Pensamientos de un Aventurero Cósmico.

jueves, 21 de junio de 2007

Cordialidad

Hay algo maravilloso que temo vayamos a perder, y ese algo es el trato cordial entre amigos, compañeros, vecinos o —¿por qué no?— personas cualesquiera, conocidas o no. Quedan, no obstante, algunos rescoldos de tan agradable muestra de humanidad desperdigados por la infinidad de lo cotidiano y que se hacen notar, cuando afloran, como oasis en el desierto. Relataré algunos casos que para mí son memorables.

Hará cosa de unos diez años yo solía utilizar el autobús para desplazarme a ciertos destinos que no vienen al caso. En dichas travesías era habitual encontrarse gente muy variada, aunque predominaba entre los viajeros la tercera edad.

Un pasajero habitual era un señor que todos los días subía en su parada, a la misma hora —las cuatro de la tarde—, pagaba su billete y, acto seguido, saludaba a todo el conjunto de los viajeros con un sonoro y enérgico «¡Buenas tardes a todos!». Algunos pasajeros le devolvían el saludo cordialmente, amenizados, sin duda, por esa cosa tan sencilla que es un saludo. ¿A quién iba dirigido? A nadie en particular; a todos los presentes.

La línea de autobuses a la que hago alusión cubría el transporte de pasajeros entre localidades pertenecientes a la comarca en la que vivo, algunas de ellas decididamente rurales. Yo pensaba, por tanto, que esta facilidad para el diálogo y la comunicación entre personas aparentemente desconocidas era característica y casi exclusiva de las gentes de los núcleos de población pequeños. También pensaba que, por tratarse de un entorno totalmente opuesto al mencionado, la gente de ciudad era menos comunicativa, hasta el punto de suponer que casi nadie conocía a sus vecinos más próximos. Mas, ¡qué grata sorpresa la mía!, cuando teniendo que viajar en reiteradas ocasiones en líneas de bus urbano, metro, etc. —hablo, por ende, de las más grandes urbes— observé muestras de cordialidad similares a las presenciadas en mi entrañable autobús «interaldeano».

Este hecho me dio que pensar, y todavía no estoy seguro de lo que haya podido sacar en limpio de mis cavilaciones. La cuestión es que no importa el número de habitantes de una zona; creo que la justificación de este afán comunicativo se halla en algo mucho más fundamental. La respuesta la hallo en otras bonitas observaciones de mi entorno.

En otra ocasión, saliendo yo de casa me encuentro con la muy amable señora vecina mía, que me pregunta:

―Oes! Cando ven o teu pai?
―Pois seguramente virá agora, para o verán; depende de se teñen boa pesca ou non.
―Está ben. Veña, adeus!
―Adeus!

De repente, me veo inmiscuido en una conversación en la que se me interroga acerca de la situación laboral de mi padre. Pero lo cierto es que se agradece ese interés, sea éste con un verdadero afán de preocuparse por la gente conocida o bien por mera cortesía. Pocas conversaciones así de breves tienen la capacidad de hacernos sentir mejor, apreciados, valorados por el prójimo. Lo triste de este asunto es que este tipo de conversaciones son iniciadas por la gente mayor con mayor frecuencia que por las nuevas generaciones —entre las cuales aún me incluyo—. Paradójicamente, las personas más jóvenes, dotadas de teléfonos móviles de última generación y de otros sistemas de comunicaciones inimaginables hace un par de décadas, resultan ser las menos comunicativas. ¿Qué nos pasa?

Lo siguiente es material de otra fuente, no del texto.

/-- [folklore] **THE DEFECT BOUND (row (ii))**: `|σ·h − 2| ≤ C₂(D)·|p|⁴ + C₃(D)·|p|⁶` with
`C₂ = π⁴·aliasWtConst D/(32·(4/π²)^{2(D+1)})`, `C₃ = aliasWtConst D·(π²/4)^{D+1}/8` — from `σh − 2 = −σ⁰(h⁰ − h) + (σ − σ⁰)h` (`σ⁰h⁰ = 2`),
`σ⁰ ≤ π⁴N^{D+4}/(16|p|⁴)`, the Schur share above, the `|p|²`-carrying border share and leaf-12's `capH_le`. -/
theorem abs_capBorder_mul_capH_sub_two_le {N : ℕ} [NeZero N] (hN : 1 ≤ N) {p : Fin D → ℝ} (hp : ∀ i, |p i| ≤ π) (hp0 : p ≠ 0) :
    |capBorder N p * capH N p - 2|
      ≤ π ^ 4 * aliasWtConst D / (32 * ((4 / π ^ 2) ^ (D + 1)) ^ 2) * momSq p ^ 2
        + aliasWtConst D * (π ^ 2 / 4) ^ (D + 1) / 8 * momSq p ^ 3 := by
  have hN0 : (0 : ℝ) < N := by exact_mod_cast hN
  have hm := momSq_pos hp0
  have hπ0 : (0 : ℝ) < π := Real.pi_pos
  have h2 := capBorderZero_mul_capHZero hN hp hp0
  have hs0 := capBorderZero_nonneg N p
  have hs0le := capBorderZero_le hN hp hp0
  have hsh := capBorder_sub_zero_le_momSq hN hp
  have hsh0 : 0 ≤ capBorder N p - capBorderZero N p := sub_nonneg.2 (capBorderZero_le_capBorder N p)
  have he := capHZero_sub_capH_le hN hp hp0
  have he0 : 0 ≤ capHZero N p - capH N p := sub_nonneg.2 (capH_le_capHZero hN hp hp0)
  have hh := capH_le hN hp hp0
  have hh0 : 0 ≤ capH N p := (capH_pos hN hp hp0).le
  have e : capBorder N p * capH N p - 2
      = -(capBorderZero N p * (capHZero N p - capH N p)) + (capBorder N p - capBorderZero N p) * capH N p := by
    linear_combination h2
  rw [e]
  have hA : capBorderZero N p * (capHZero N p - capH N p)
      ≤ π ^ 4 * (N : ℝ) ^ (D + 4) / (16 * momSq p ^ 2)
        * (aliasWtConst D * momSq p ^ 4 / (2 * ((4 / π ^ 2) ^ (D + 1)) ^ 2 * (N : ℝ) ^ (D + 4))) :=
    mul_le_mul hs0le he he0 (by positivity)
  have hBd : (capBorder N p - capBorderZero N p) * capH N p
      ≤ aliasWtConst D / 16 * momSq p * (N : ℝ) ^ (D + 4) * (2 * (π ^ 2 / 4) ^ (D + 1) * momSq p ^ 2 / (N : ℝ) ^ (D + 4)) :=
    mul_le_mul hsh hh hh0 (le_trans hsh0 hsh)
  have hAe : π ^ 4 * (N : ℝ) ^ (D + 4) / (16 * momSq p ^ 2)
        * (aliasWtConst D * momSq p ^ 4 / (2 * ((4 / π ^ 2) ^ (D + 1)) ^ 2 * (N : ℝ) ^ (D + 4)))
      = π ^ 4 * aliasWtConst D / (32 * ((4 / π ^ 2) ^ (D + 1)) ^ 2) * momSq p ^ 2 := by
    field_simp
    ring
  have hBe : aliasWtConst D / 16 * momSq p * (N : ℝ) ^ (D + 4) * (2 * (π ^ 2 / 4) ^ (D + 1) * momSq p ^ 2 / (N : ℝ) ^ (D + 4))
      = aliasWtConst D * (π ^ 2 / 4) ^ (D + 1) / 8 * momSq p ^ 3 := by
    field_simp
    ring
  calc |-(capBorderZero N p * (capHZero N p - capH N p)) + (capBorder N p - capBorderZero N p) * capH N p|
      ≤ |-(capBorderZero N p * (capHZero N p - capH N p))| + |(capBorder N p - capBorderZero N p) * capH N p| := abs_add_le _ _
    _ = capBorderZero N p * (capHZero N p - capH N p) + (capBorder N p - capBorderZero N p) * capH N p := by
        rw [abs_neg, abs_of_nonneg (mul_nonneg hs0 he0), abs_of_nonneg (mul_nonneg hsh0 hh0)]
    _ ≤ _ := by rw [← hAe, ← hBe]; exact add_le_add hA hBd

/-! ## §6 On the Brillouin zone: one displayed constant.  `|p|² ≤ Dπ²`, `defectConst`, `ccConst` -/

/-- [folklore] `|p|² ≤ D·π²` on `[−π, π]^D`. -/
theorem momSq_le_of_abs_le {p : Fin D → ℝ} (hp : ∀ i, |p i| ≤ π) : momSq p ≤ D * π ^ 2 := by
  unfold momSq
  calc ∑ i, p i ^ 2 ≤ ∑ _i : Fin D, π ^ 2 := Finset.sum_le_sum fun i _ => by
          rw [← sq_abs]; exact pow_le_pow_left₀ (abs_nonneg _) (hp i) 2
    _ = D * π ^ 2 := by rw [Finset.sum_const, Finset.card_univ, Fintype.card_fin, nsmul_eq_mul]

/-- The DEFECT constant: `|σh − 2| ≤ defectConst D · |p|⁴` on the punctured zone (`C₂ + C₃·Dπ²` of `abs_capBorder_mul_capH_sub_two_le`). -/
def defectConst (D : ℕ) : ℝ :=
  π ^ 4 * aliasWtConst D / (32 * ((4 / π ^ 2) ^ (D + 1)) ^ 2) + aliasWtConst D * (π ^ 2 / 4) ^ (D + 1) / 8 * (D * π ^ 2)

/-- The c-c constant: `|(Cap⁻¹)_cc| ≤ ccConst D · |p|⁸/N^{D+4}` (defect × `ς²η/2` with leaf-12's `ς`, `η`, and `|p|² ≤ Dπ²`). -/
def ccConst (D : ℕ) : ℝ :=
  defectConst D * (π ^ 2 / 8 + aliasWtConst D * (D * π ^ 2) / 2) / (2 * ((4 / π ^ 2) ^ D) ^ 2 * (4 / π ^ 2))

/-- [folklore] `0 ≤ defectConst D`. -/
theorem defectConst_nonneg (D : ℕ) : 0 ≤ defectConst D := by
  have := aliasWtConst_nonneg D
  have hπ0 : (0 : ℝ) < π := Real.pi_pos
  unfold defectConst; positivity

/-- [folklore] **DEFECT ON THE ZONE**: `|σ·h − 2| ≤ defectConst D · |p|⁴` for `p ∈ [−π, π]^D ∖ {0}`, every `N ≥ 1`. -/
theorem abs_capBorder_mul_capH_sub_two_le' {N : ℕ} [NeZero N] (hN : 1 ≤ N) {p : Fin D → ℝ} (hp : ∀ i, |p i| ≤ π) (hp0 : p ≠ 0) :
    |capBorder N p * capH N p - 2| ≤ defectConst D * momSq p ^ 2 := by
  have hm := momSq_pos hp0
  have hA := aliasWtConst_nonneg D
  have hπ0 : (0 : ℝ) < π := Real.pi_pos
  have hzone := momSq_le_of_abs_le hp
  refine (abs_capBorder_mul_capH_sub_two_le hN hp hp0).trans ?_
  unfold defectConst
  rw [add_mul]
  refine add_le_add le_rfl ?_
  calc aliasWtConst D * (π ^ 2 / 4) ^ (D + 1) / 8 * momSq p ^ 3
      = aliasWtConst D * (π ^ 2 / 4) ^ (D + 1) / 8 * momSq p * momSq p ^ 2 := by ring
    _ ≤ aliasWtConst D * (π ^ 2 / 4) ^ (D + 1) / 8 * (D * π ^ 2) * momSq p ^ 2 := by gcongr

/-- [folklore] THE KEY PRODUCT: with leaf-12's inverse bounds `ς = |p|⁴/((4/π²)^D N^{D+4})` (`inv_capBorder_le`) and
`η = N^{D+4}(π²/(8|p|²) + aliasWtConst D/2)/((4/π²)|p|²)` (`inv_capH_le`): `(defectConst·|p|⁴)·ς²·η/2 ≤ ccConst D·|p|⁸/N^{D+4}`. -/
theorem defect_mul_invBounds_le {N : ℕ} (hN : 1 ≤ N) {p : Fin D → ℝ} (hp : ∀ i, |p i| ≤ π) (hp0 : p ≠ 0) :
    defectConst D * momSq p ^ 2 * (momSq p ^ 2 / ((4 / π ^ 2) ^ D * (N : ℝ) ^ (D + 4))) ^ 2
        * ((N : ℝ) ^ (D + 4) * (π ^ 2 / (8 * momSq p) + aliasWtConst D / 2) / (4 / π ^ 2 * momSq p)) / 2
      ≤ ccConst D * momSq p ^ 4 / (N : ℝ) ^ (D + 4) := by
  have hN0 : (0 : ℝ) < N := by exact_mod_cast hN
  have hm := momSq_pos hp0
  have hA := aliasWtConst_nonneg D
  have hDc := defectConst_nonneg D
  have hπ0 : (0 : ℝ) < π := Real.pi_pos
  have hzone := momSq_le_of_abs_le hp
  have e : defectConst D * momSq p ^ 2 * (momSq p ^ 2 / ((4 / π ^ 2) ^ D * (N : ℝ) ^ (D + 4))) ^ 2
        * ((N : ℝ) ^ (D + 4) * (π ^ 2 / (8 * momSq p) + aliasWtConst D / 2) / (4 / π ^ 2 * momSq p)) / 2
      = defectConst D * (π ^ 2 / 8 + aliasWtConst D * momSq p / 2) / (2 * ((4 / π ^ 2) ^ D) ^ 2 * (4 / π ^ 2))
          * momSq p ^ 4 / (N : ℝ) ^ (D + 4) := by
    field_simp
  rw [e]
  unfold ccConst
  have hc : 0 < 2 * ((4 / π ^ 2) ^ D) ^ 2 * (4 / π ^ 2) := by positivity
  gcongr

/-- [folklore] **THE c-c ENTRY, real currency (row (ii))**: `|1/(2σ) − 1/(σ²h)| = |σh − 2|/(2σ²h) ≤ ccConst D·|p|⁸/N^{D+4}` on the punctured zone,
every `N ≥ 1` — `SKELETON-P1.md` A4′(iii) `(Cap⁻¹)_cc = −ε_∥|p|⁶/N^{D+4}`, `ε_∥ = O(p²)`, with an explicit `D`-symbolic constant. -/
theorem abs_invcc_real_le {N : ℕ} [NeZero N] (hN : 1 ≤ N) {p : Fin D → ℝ} (hp : ∀ i, |p i| ≤ π) (hp0 : p ≠ 0) :
    |1 / (2 * capBorder N p) - 1 / (capBorder N p ^ 2 * capH N p)| ≤ ccConst D * momSq p ^ 4 / (N : ℝ) ^ (D + 4) := by
  have hσ := capBorder_pos hN hp hp0
  have hh := capH_pos hN hp hp0
  have hd := abs_capBorder_mul_capH_sub_two_le' hN hp hp0
  have hς := inv_capBorder_le hN hp hp0
  have hη := inv_capH_le hN hp hp0
  have hd0 : 0 ≤ defectConst D * momSq p ^ 2 := le_trans (abs_nonneg _) hd
  have hς0 : 0 ≤ (capBorder N p)⁻¹ := inv_nonneg.2 hσ.le
  have e : 1 / (2 * capBorder N p) - 1 / (capBorder N p ^ 2 * capH N p)
      = (capBorder N p * capH N p - 2) * (capBorder N p)⁻¹ * (capBorder N p)⁻¹ * (capH N p)⁻¹ / 2 := by
    field_simp
  rw [e, abs_div, abs_two, abs_mul, abs_mul, abs_mul, abs_of_nonneg hς0, abs_of_nonneg (inv_nonneg.2 hh.le)]
  set dv := defectConst D * momSq p ^ 2 with hdv
  set ςv := momSq p ^ 2 / ((4 / π ^ 2) ^ D * (N : ℝ) ^ (D + 4)) with hςv
  set ηv := (N : ℝ) ^ (D + 4) * (π ^ 2 / (8 * momSq p) + aliasWtConst D / 2) / (4 / π ^ 2 * momSq p) with hηv
  have s1 : |capBorder N p * capH N p - 2| * (capBorder N p)⁻¹ ≤ dv * ςv := mul_le_mul hd hς hς0 hd0
  have s1' : 0 ≤ dv * ςv := le_trans (mul_nonneg (abs_nonneg _) hς0) s1
  have s2 : |capBorder N p * capH N p - 2| * (capBorder N p)⁻¹ * (capBorder N p)⁻¹ ≤ dv * ςv * ςv :=
    mul_le_mul s1 hς hς0 s1'
  have s2' : 0 ≤ dv * ςv * ςv := le_trans (mul_nonneg (mul_nonneg (abs_nonneg _) hς0) hς0) s2
  have s3 : |capBorder N p * capH N p - 2| * (capBorder N p)⁻¹ * (capBorder N p)⁻¹ * (capH N p)⁻¹ ≤ dv * ςv * ςv * ηv :=
    mul_le_mul s2 hη (inv_nonneg.2 hh.le) s2'
  calc |capBorder N p * capH N p - 2| * (capBorder N p)⁻¹ * (capBorder N p)⁻¹ * (capH N p)⁻¹ / 2
      ≤ dv * ςv * ςv * ηv / 2 := div_le_div_of_nonneg_right s3 zero_le_two
    _ = dv * ςv ^ 2 * ηv / 2 := by ring
    _ ≤ ccConst D * momSq p ^ 4 / (N : ℝ) ^ (D + 4) := defect_mul_invBounds_le hN hp hp0

/-! ## §7 The PLUG into leaf-02's complex closed form: `‖invcc a δ δ' σ‖ ≤ ccConst D·|p|⁸/N^{D+4}` under the real-zone dictionary -/

/-- [folklore] Under the dictionary `a_κ = ↑(capDiag N p κ)`, `δ_κδ'_κ = ↑(4 sin²(p_κ/2))` the Schur scalar of `CapacitanceClosedForm` is `↑(capH N p)`. -/
theorem hSum_eq_capH {N : ℕ} [NeZero N] (p : Fin D → ℝ) (a δ δ' : Fin D → ℂ) (ha : ∀ κ, a κ = (capDiag N p κ : ℂ))
    (hδ : ∀ κ, δ κ * δ' κ = ((4 * Real.sin (p κ / 2) ^ 2 : ℝ) : ℂ)) :
    CapacitanceClosedForm.hSum a δ δ' = (capH N p : ℂ) := by
  unfold CapacitanceClosedForm.hSum capH
  rw [Complex.ofReal_sum]
  exact Finset.sum_congr rfl fun κ _ => by rw [hδ κ, ha κ, Complex.ofReal_div]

miércoles, 20 de junio de 2007

Delirios de grandeza

¿Pero qué ven mis ojos? ¿No es, acaso, la misma y repugnante imagen del mismo tirano que pretende subyugarnos con sus mentiras? Es la misma faz, la misma actitud prepotente y la misma mirada desdeñosa. Es la misma infame persona que busca dominar a sus semejantes, y por ello no duda ya en compararse con el todopoderoso. ¡De siempre prepotente y ahora, además, blasfemo!

Ah, maldito indeseable. Te crees ya que sabes mucho más que los demás (habría que demostrarlo), que eres el mejor. Piensas que puedes llegar muy alto porque has tenido un golpe de suerte; en realidad te sobreestimas. Estás convencido de que estás predestinado a ser un dios, pero ese es solo tu delirio de grandeza.

Queriendo alcanzar el sol te quemarás. Y caerás al vacío envuelto en llamas. Vuelas muy álto, Ícaro, vuelas muy alto.

miércoles, 13 de junio de 2007

Fue un sueño

Me contabas, Eléanor, con lujoso detalle, lo que al parecer fue una ensoñación tuya. Pero debes darte cuenta, querida, de que Morfeo te la jugó, y que lo que daba la impresión de ser un vívido recuerdo de experiencias pasadas no es, en realidad, más que un alocado sueño engendrado en tu ocurrente cabecita.

En tu fantasía apareció un extraño personaje, surgido de la nada, y te tendió la mano. Te dio también algún abrazo y algún beso en la mejilla. ¡Parecía tan real...! Jurarías haber sentido de verdad sus caricias. Luego te llevó a lugares mágicos, obscuros pero pacíficos, solazados por una suave y fresca brisa nocturna. Brisa que alborotaba tus cabellos, suaves y lacios. Te sedujo y te condujo a un mundo diferente, de plata y seda, de dulces aromas, de sosiego interminable. Te sentías confortada, comprendida, querida, venerada. ¡Ay, Eléanor, qué bonito era aquello!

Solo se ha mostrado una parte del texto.